State rejects Point Thomson expansion plan
The Alaska Division of Oil and Gas has denied ExxonMobil’s plan to expand the Point Thomson North Slope gas project because it doesn’t live up to a prior settlement between the state and the company, according to Director Chantal Walsh.
In a detailed six-page letter dated Aug. 29, Walsh wrote to ExxonMobil Alaska Vice President Cory Quarles that the Point Thomson Expansion Project Planning Plan of Development, or POD, is far too vague and offers no commitment that the company will live up to the 2012 Point Thomson Settlement Agreement.
Separate from but related to the Expansion Project POD, the division parsed out and approved the Initial Production System POD despite the company not meeting production expectations of natural gas condensates at Point Thomson because of technical challenges.
ExxonMobil submitted a single Point Thomson POD to the state on June 30, but division officials determined it contained two PODs because the 2012 settlement does not spell out what the company must do with its current infrastructure at the large eastern Slope gas field after this year. The settlement does, however, direct the company to start expanding production at Point Thomson by 2019 under one of several scenarios.

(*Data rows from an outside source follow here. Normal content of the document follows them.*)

import Summits.CriticalPhenomena.PercolationContinuityZ3.Theorems.PercNearOneGluingNoHeavyLowerTailAPLLightTargetsMarkov
import HarnessLib

/-!
# `NoHeavyLowerTail` (stmt-CriticalPhenomena-4575) — non-uniform APL, part I: paths off a (glued) apex SET and the cell identities

Support file (prover seat `prim-cert-1`, gen 16; `--supports stmt-CriticalPhenomena-4575`).  No definitions, no named facts, no sorries.
Part I of the decoupling inequality `…APLNonuniformDecoupling` (parts II `…APLNonuniformFibres`, III `…APLNonuniformDecoupling`),
used by the no-contraction induction of `…APLNonuniform` (algebra in `…APLNonuniformStep`).

SETTING.  Configurations `ω : BondConfig V`; a vertex SET `S` (the apex, GLUED: `S ↔ x := ∃ s ∈ S, s ↔ x`) and targets
`b, c ∉ S`; `T_b(ω) = openCluster (ω ∩ {e | ∀ x ∈ e, x ∉ S}) b` the cluster of `b` among the pairs inside `Sᶜ`, and
`EX_b := ∃ s ∈ S, ∃ t ∈ T_b(ω), s(s,t) ∈ ω` ("the apex set has an open pair into `T_b`").
* paths (`offSet_not_mem`, `exit_or_mem_of_reachable`, `setConn_iff_exit`: **`S ↔ b ⟺ EX_b`** by the last exit from `S`;
  `exits_of_openConn_of_not_mem`: `b ↔ c ∧ c ∉ T_b ⟹ EX_b ∧ EX_c`; `offSet_cluster_eq_of_not_mem`: on `{c ∉ T_b}` the cluster
  `T_c` is the cluster of `c` among the pairs inside `Sᶜ ∖ T_b`);
* cells, with `D° = {c ∉ T_b}`: `{S↔b, S↮c} = D° ∩ EX_b ∩ EX_cᶜ` (`cell_ab_eq`), `{S↮b, S↮c, b↮c} = D° ∩ (EX_b ∪ EX_c)ᶜ`
  (`cell_0_eq`), `D° ∩ ({b↔c} ∪ ({S↔b} ∩ {S↔c})) = D° ∩ EX_b ∩ EX_c` (`cell_y_eq`).
[folklore; this work]
-/

noncomputable section

namespace Summit.CriticalPhenomena.PercolationContinuityZ3.Theorems

namespace APL

open MeasureTheory Literature.Probability.Percolation Literature.Probability.LatticeModels
open scoped Classical

/-! ### Paths off an apex set -/

section Paths

variable {V : Type*}

/-- The cluster of `b ∉ S` among the pairs inside `Sᶜ` avoids `S`. [folklore] -/
theorem offSet_not_mem {S : Set V} {b y : V} {ω : BondConfig V} (hb : b ∉ S)
    (hy : y ∈ openCluster (ω ∩ {e | ∀ x ∈ e, x ∉ S}) b) : y ∉ S := by
  have hr : (openGraph (ω ∩ {e | ∀ x ∈ e, x ∉ S})).Reachable b y := hy
  rw [SimpleGraph.reachable_iff_reflTransGen] at hr
  induction hr with
  | refl => exact hb
  | @tail x z _ hxz _ =>
    have h' := (openGraph_adj _ x z).1 hxz
    exact h'.1.2 z (Sym2.mem_mk_right x z)

/-- The cluster off `S` is closed under open steps between vertices outside `S`. [folklore] -/
theorem mem_offSet_of_adj {S : Set V} {b x z : V} {ω : BondConfig V}
    (hx : x ∈ openCluster (ω ∩ {e | ∀ x ∈ e, x ∉ S}) b) (hxz : s(x, z) ∈ ω) (hne : x ≠ z)
    (hxS : x ∉ S) (hzS : z ∉ S) : z ∈ openCluster (ω ∩ {e | ∀ x ∈ e, x ∉ S}) b := by
  have hr : (openGraph (ω ∩ {e | ∀ x ∈ e, x ∉ S})).Reachable b x := hx
  have hadj : (openGraph (ω ∩ {e | ∀ x ∈ e, x ∉ S})).Adj x z := by
    rw [openGraph_adj]
    refine ⟨⟨hxz, fun v hv => ?_⟩, hne⟩
    rcases Sym2.mem_iff.1 hv with h | h
    · exact h ▸ hxS
    · exact h ▸ hzS
  exact hr.trans hadj.reachable

/-- **Last exit from the apex set.**  If `x ↔ b` with `b ∉ S`, then either `x ∈ T_b` or some open pair joins a vertex of `S`
to the cluster `T_b` of `b` off `S`. [folklore] -/
theorem exit_or_mem_of_reachable {S : Set V} {b x : V} {ω : BondConfig V} (hb : b ∉ S)
    (h : (openGraph ω).Reachable b x) :
    x ∈ openCluster (ω ∩ {e | ∀ x ∈ e, x ∉ S}) b ∨
      ∃ s ∈ S, ∃ t ∈ openCluster (ω ∩ {e | ∀ x ∈ e, x ∉ S}) b, s(s, t) ∈ ω := by
  rw [SimpleGraph.reachable_iff_reflTransGen] at h
  induction h with
  | refl => exact Or.inl (mem_openCluster_self _ b)
  | @tail y z _ hyz ih =>
    rcases ih with hy | hdone
    · have h' := (openGraph_adj ω y z).1 hyz
      have hyS : y ∉ S := offSet_not_mem hb hy
      by_cases hzS : z ∈ S
      · exact Or.inr ⟨z, hzS, y, hy, Sym2.eq_swap ▸ h'.1⟩
      · exact Or.inl (mem_offSet_of_adj hy h'.1 h'.2 hyS hzS)
    · exact Or.inr hdone

/-- **The glued apex reaches `b` iff it has an open pair into `T_b`** (`b ∉ S`). [folklore] -/
theorem setConn_iff_exit {S : Set V} {b : V} {ω : BondConfig V} (hb : b ∉ S) :
    (∃ s ∈ S, ω ∈ openConn s b) ↔ ∃ s ∈ S, ∃ t ∈ openCluster (ω ∩ {e | ∀ x ∈ e, x ∉ S}) b, s(s, t) ∈ ω := by
  constructor
  · rintro ⟨s, hs, hsb⟩
    have hbs : (openGraph ω).Reachable b s := SimpleGraph.Reachable.symm hsb
    rcases exit_or_mem_of_reachable hb hbs with h | h
    · exact absurd hs (offSet_not_mem hb h)
    · exact h
  · rintro ⟨s, hs, t, ht, hst⟩
    refine ⟨s, hs, ?_⟩
    have htb : (openGraph ω).Reachable b t :=
      (openCluster_mono Set.inter_subset_left b ht : t ∈ openCluster ω b)
    have hts : (openGraph ω).Adj t s := by
      rw [openGraph_adj]
      exact ⟨Sym2.eq_swap ▸ hst, fun h => (offSet_not_mem hb ht) (h ▸ hs)⟩
    exact (htb.trans hts.reachable).symm

/-- Symmetry of the clusters off `S`: `c ∈ T_b ↔ b ∈ T_c`. [folklore] -/
theorem mem_offSet_comm {S : Set V} {b c : V} {ω : BondConfig V} :
    c ∈ openCluster (ω ∩ {e | ∀ x ∈ e, x ∉ S}) b ↔ b ∈ openCluster (ω ∩ {e | ∀ x ∈ e, x ∉ S}) c :=
  ⟨fun h => SimpleGraph.Reachable.symm h, fun h => SimpleGraph.Reachable.symm h⟩

/-- If `t ∈ T_b` and `c ∈ T_b` then `t ∈ T_c`. [folklore] -/
theorem mem_offSet_of_mem_of_mem {S : Set V} {b c t : V} {ω : BondConfig V}
    (ht : t ∈ openCluster (ω ∩ {e | ∀ x ∈ e, x ∉ S}) b) (hc : c ∈ openCluster (ω ∩ {e | ∀ x ∈ e, x ∉ S}) b) :
    t ∈ openCluster (ω ∩ {e | ∀ x ∈ e, x ∉ S}) c :=
  (SimpleGraph.Reachable.symm hc).trans ht

/-- **Joining through the glued apex.**  If `b ↔ c` but `c ∉ T_b` (no `b`–`c` path avoids `S`), then the apex set has open pairs
into both `T_b` and `T_c`. [folklore] -/
theorem exits_of_openConn_of_not_mem {S : Set V} {b c : V} {ω : BondConfig V} (hb : b ∉ S) (hc : c ∉ S)
    (hbc : ω ∈ openConn b c) (hcT : c ∉ openCluster (ω ∩ {e | ∀ x ∈ e, x ∉ S}) b) :
    (∃ s ∈ S, ∃ t ∈ openCluster (ω ∩ {e | ∀ x ∈ e, x ∉ S}) b, s(s, t) ∈ ω) ∧
      ∃ s ∈ S, ∃ t ∈ openCluster (ω ∩ {e | ∀ x ∈ e, x ∉ S}) c, s(s, t) ∈ ω := by
  have h1 : (openGraph ω).Reachable b c := hbc
  constructor
  · rcases exit_or_mem_of_reachable hb h1 with h | h
    · exact absurd h hcT
    · exact h
  · rcases exit_or_mem_of_reachable hc h1.symm with h | h
    · exact absurd (mem_offSet_comm.1 h) hcT
    · exact h

/-- On `{c ∉ T_b}` the cluster of `c` off `S` is its cluster among the pairs inside `Sᶜ ∖ T_b`. [folklore] -/
theorem offSet_cluster_eq_of_not_mem {S : Set V} {b c : V} {ω : BondConfig V}
    (hcT : c ∉ openCluster (ω ∩ {e | ∀ x ∈ e, x ∉ S}) b) :
    openCluster (ω ∩ {e | ∀ x ∈ e, x ∉ S}) c =
      openCluster (ω ∩ {e | ∀ x ∈ e, x ∉ S} ∩ {e | ∀ x ∈ e, x ∉ openCluster (ω ∩ {e | ∀ x ∈ e, x ∉ S}) b}) c := by
  apply Set.Subset.antisymm
  · intro y hy
    have hr : (openGraph (ω ∩ {e | ∀ x ∈ e, x ∉ S})).Reachable c y := hy
    rw [SimpleGraph.reachable_iff_reflTransGen] at hr
    -- invariant: `z ∉ T_b` and `z` reachable from `c` in the smaller graph
    have key : ∀ z, Relation.ReflTransGen (openGraph (ω ∩ {e | ∀ x ∈ e, x ∉ S})).Adj c z →
        z ∉ openCluster (ω ∩ {e | ∀ x ∈ e, x ∉ S}) b ∧
          (openGraph (ω ∩ {e | ∀ x ∈ e, x ∉ S} ∩
            {e | ∀ x ∈ e, x ∉ openCluster (ω ∩ {e | ∀ x ∈ e, x ∉ S}) b})).Reachable c z := by
      intro z hz
      induction hz with
      | refl => exact ⟨hcT, SimpleGraph.Reachable.refl _⟩
      | @tail x z hcx hxz ih =>
        obtain ⟨hxT, hrx⟩ := ih
        have h' := (openGraph_adj _ x z).1 hxz
        have hzT : z ∉ openCluster (ω ∩ {e | ∀ x ∈ e, x ∉ S}) b := by
          intro hz
          apply hxT
          -- `z ∈ T_b` and `x ~ z` in the graph off `S` gives `x ∈ T_b`
          have hzx : (openGraph (ω ∩ {e | ∀ x ∈ e, x ∉ S})).Adj z x := hxz.symm
          exact (show (openGraph (ω ∩ {e | ∀ x ∈ e, x ∉ S})).Reachable b z from hz).trans hzx.reachable
        refine ⟨hzT, hrx.trans (SimpleGraph.Adj.reachable ?_)⟩
        rw [openGraph_adj]
        refine ⟨⟨h'.1, fun v hv => ?_⟩, h'.2⟩
        rcases Sym2.mem_iff.1 hv with h | h
        · exact h ▸ hxT
        · exact h ▸ hzT
    exact (key y hr).2
  · exact openCluster_mono (Set.inter_subset_left) c

end Paths

/-! ### The cell identities (pure set algebra on the configuration space) -/

section Cells

variable {V : Type*} (S : Set V) (b c : V)

/-- `uab`-event: `{S ↔ b, S ↮ c} = {c ∉ T_b} ∩ EX_b ∩ EX_cᶜ`. [folklore] -/
theorem cell_ab_eq (hb : b ∉ S) (hc : c ∉ S) :
    ({ω : BondConfig V | ∃ s ∈ S, ω ∈ openConn s b} ∩ {ω | ∃ s ∈ S, ω ∈ openConn s c}ᶜ) =
      {ω | c ∉ openCluster (ω ∩ {e | ∀ x ∈ e, x ∉ S}) b} ∩
        ({ω | ∃ s ∈ S, ∃ t ∈ openCluster (ω ∩ {e | ∀ x ∈ e, x ∉ S}) b, s(s, t) ∈ ω} ∩
          {ω | ∃ s ∈ S, ∃ t ∈ openCluster (ω ∩ {e | ∀ x ∈ e, x ∉ S}) c, s(s, t) ∈ ω}ᶜ) := by
  ext ω
  simp only [Set.mem_inter_iff, Set.mem_compl_iff, Set.mem_setOf_eq]
  rw [setConn_iff_exit hb, setConn_iff_exit hc]
  constructor
  · rintro ⟨hB, hC⟩
    refine ⟨fun hcT => hC ?_, hB, hC⟩
    obtain ⟨s, hs, t, ht, hst⟩ := hB
    exact ⟨s, hs, t, mem_offSet_of_mem_of_mem ht hcT, hst⟩
  · rintro ⟨-, hB, hC⟩
    exact ⟨hB, hC⟩

/-- `u0`-event: `{S ↮ b, S ↮ c, b ↮ c} = {c ∉ T_b} ∩ (EX_b ∪ EX_c)ᶜ`. [folklore] -/
theorem cell_0_eq (hb : b ∉ S) (hc : c ∉ S) :
    ({ω : BondConfig V | ∃ s ∈ S, ω ∈ openConn s b}ᶜ ∩ {ω | ∃ s ∈ S, ω ∈ openConn s c}ᶜ ∩ (openConn b c)ᶜ) =
      {ω | c ∉ openCluster (ω ∩ {e | ∀ x ∈ e, x ∉ S}) b} ∩
        ({ω | ∃ s ∈ S, ∃ t ∈ openCluster (ω ∩ {e | ∀ x ∈ e, x ∉ S}) b, s(s, t) ∈ ω} ∪
          {ω | ∃ s ∈ S, ∃ t ∈ openCluster (ω ∩ {e | ∀ x ∈ e, x ∉ S}) c, s(s, t) ∈ ω})ᶜ := by
  ext ω
  simp only [Set.mem_inter_iff, Set.mem_compl_iff, Set.mem_union, Set.mem_setOf_eq, not_or]
  rw [setConn_iff_exit hb, setConn_iff_exit hc]
  constructor
  · rintro ⟨⟨hB, hC⟩, hbc⟩
    refine ⟨fun hcT => hbc ?_, hB, hC⟩
    exact (openCluster_mono Set.inter_subset_left b hcT : c ∈ openCluster ω b)
  · rintro ⟨hcT, hB, hC⟩
    refine ⟨⟨hB, hC⟩, fun hbc => ?_⟩
    exact hB (exits_of_openConn_of_not_mem hb hc hbc hcT).1

/-- `y`-event: `{c ∉ T_b} ∩ ({b ↔ c} ∪ ({S↔b} ∩ {S↔c})) = {c ∉ T_b} ∩ EX_b ∩ EX_c`. [folklore] -/
theorem cell_y_eq (hb : b ∉ S) (hc : c ∉ S) :
    ({ω : BondConfig V | c ∉ openCluster (ω ∩ {e | ∀ x ∈ e, x ∉ S}) b} ∩
        (openConn b c ∪ ({ω | ∃ s ∈ S, ω ∈ openConn s b} ∩ {ω | ∃ s ∈ S, ω ∈ openConn s c}))) =
      {ω | c ∉ openCluster (ω ∩ {e | ∀ x ∈ e, x ∉ S}) b} ∩
        ({ω | ∃ s ∈ S, ∃ t ∈ openCluster (ω ∩ {e | ∀ x ∈ e, x ∉ S}) b, s(s, t) ∈ ω} ∩
          {ω | ∃ s ∈ S, ∃ t ∈ openCluster (ω ∩ {e | ∀ x ∈ e, x ∉ S}) c, s(s, t) ∈ ω}) := by
  ext ω
  simp only [Set.mem_inter_iff, Set.mem_union, Set.mem_setOf_eq]
  rw [setConn_iff_exit hb, setConn_iff_exit hc]
  constructor
  · rintro ⟨hcT, h⟩
    refine ⟨hcT, ?_⟩
    rcases h with hbc | hBC
    · exact exits_of_openConn_of_not_mem hb hc hbc hcT
    · exact hBC
  · rintro ⟨hcT, hBC⟩
    exact ⟨hcT, Or.inr hBC⟩

end Cells

end APL

end Summit.CriticalPhenomena.PercolationContinuityZ3.Theorems

end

PODs are submitted annually by the unit operator company for every oil and gas unit in the state. They detail the company’s work plan for the coming year. The plans are generally adhered to but not strictly enforced by the state if unforeseen factors, such as changes to a project’s economics from external market forces or technical challenges, arise, Walsh noted.
But in the unique case of Point Thomson, development is prescribed by the settlement, which the Division of Oil and Gas considers to be a contract with the state, meaning its terms must be upheld regardless of extenuating circumstances, according to Walsh.
The Point Thomson Settlement, reached under former Gov. Sean Parnell, ended years of litigation between the state and the company in which the state argued ExxonMobil had not fulfilled its responsibility to develop the leases it held for many years. It also set a course for ExxonMobil to develop Point Thomson and start production by May 2016.
The field was discovered in 1977.
ExxonMobil, which operates Point Thomson, and BP, its primary working interest owner partner, spent roughly $4 billion developing the gas field since 2012. Production started in late April 2016.
Gov. Bill Walker, who’d lost to Parnell in the Republican primary in the 2010 governor’s race, promptly sued the state over the settlement in 2012 on the grounds that the settlement over state assets was reached in private negotiations and was not in the best interest of Alaska residents.
He withdrew his appeal to the Alaska Supreme Court in February 2015 shortly after taking office.
Last year Walker’s administration deemed the Prudhoe Bay Unit POD incomplete until BP, as unit operator, and the state reached an agreement that the company would provide more information on its efforts to further the Alaska LNG Project in future PODs.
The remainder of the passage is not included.